* **Information given**
◇ ◇ ◇

import Summits.ValiantsHypothesis.ValiantsHypothesis.Theorems.BI17LatinCubesAdmissibleTablesCount
import Literature.Computability.AlgebraicComplexity.BI17TableCountFourCutStar
import HarnessLib

/-!
# BI 2017, the `n = 4` Latin-cube fact `BI2017_latinCube_2_4` — DISCHARGED

Bürgisser–Ikenmeyer 2017 (§5.2 before Problem 5.23; §3.3 after Prop. 3.28) record, as a computer
verification, that the signed count of Latin cubes of side `4` is non-zero (equivalently
`P_{4,16}(det_4) ≠ 0`).  The tree now proves it by algebra:
`Literature.….BI17TwoLevelCut.admissibleTableCount_four_pos` (✓ `BI17TableCountFourCutStar`, input seat
val-input-bi17-latincube4 g0: the 2+2 level cut, the Cayley hyperdeterminant as a Fischer pairing, the
`SO₆ × SO₆` star-invariance of `det K`) gives `admissibleTableCount 4 ≠ 0`, and the Summit-side
equivalence `BI2017_latinCube_2_4_iff_admissibleTableCount_four` (✓ `…BI17LatinCubesAdmissibleTablesCount`,
val-lit-t03/p4/p5 lineage) turns it into the named fact.  This file is the one-line closer
(`--supports` stmt-ValiantsHypothesis-19612, as the LatinCubes files).  The `det` half `P_{4,16}(det_4) ≠ 0` of
`BI2017_P416_det_per` is ALREADY the Literature theorem `BI17TwoLevelCut.cayleyP_det_four_ne_zero` (not
restated here); the `per` half and hence `BI2017_P416_det_per` itself stay OPEN.  HONEST FRAMING: a published `n = 4` computer check is now a kernel
theorem; nothing here is progress on `VP ≠ VNP`, which is NOT proved; no summit statement is proved by
this file. No definitions, no new named facts. [cite: BurgisserIkenmeyer2017, §5.2 (before Problem 5.23);
§3.3 (after Prop. 3.28)]
-/

namespace Summit.ValiantsHypothesis.BI17LatinCubesAdmissibleTables

open Literature.Computability.AlgebraicComplexity

/-- **`BI2017_latinCube_2_4` holds**: the Latin-cube counts at `n = 2` and `n = 4` are non-zero
(BI 2017 §5.2, there a computer verification; here: `admissibleTableCount_four_pos` by algebra +
`BI2017_latinCube_2_4_iff_admissibleTableCount_four`).
[cite: BurgisserIkenmeyer2017, §5.2 (before Problem 5.23)] -/
theorem BI2017_latinCube_2_4_holds : BI2017_latinCube_2_4 :=
  BI2017_latinCube_2_4_iff_admissibleTableCount_four.mpr
    (BI17TwoLevelCut.admissibleTableCount_four_pos).ne'

end Summit.ValiantsHypothesis.BI17LatinCubesAdmissibleTables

◇ ◇ ◇

* **Exercise brief**
For the word "input", find all matching lines in the entries above and copy them out.

* **Result**
`Literature.….BI17TwoLevelCut.admissibleTableCount_four_pos` (✓ `BI17TableCountFourCutStar`, input seat
val-input-bi17-latincube4 g0: the 2+2 level cut, the Cayley hyperdeterminant as a Fischer pairing, the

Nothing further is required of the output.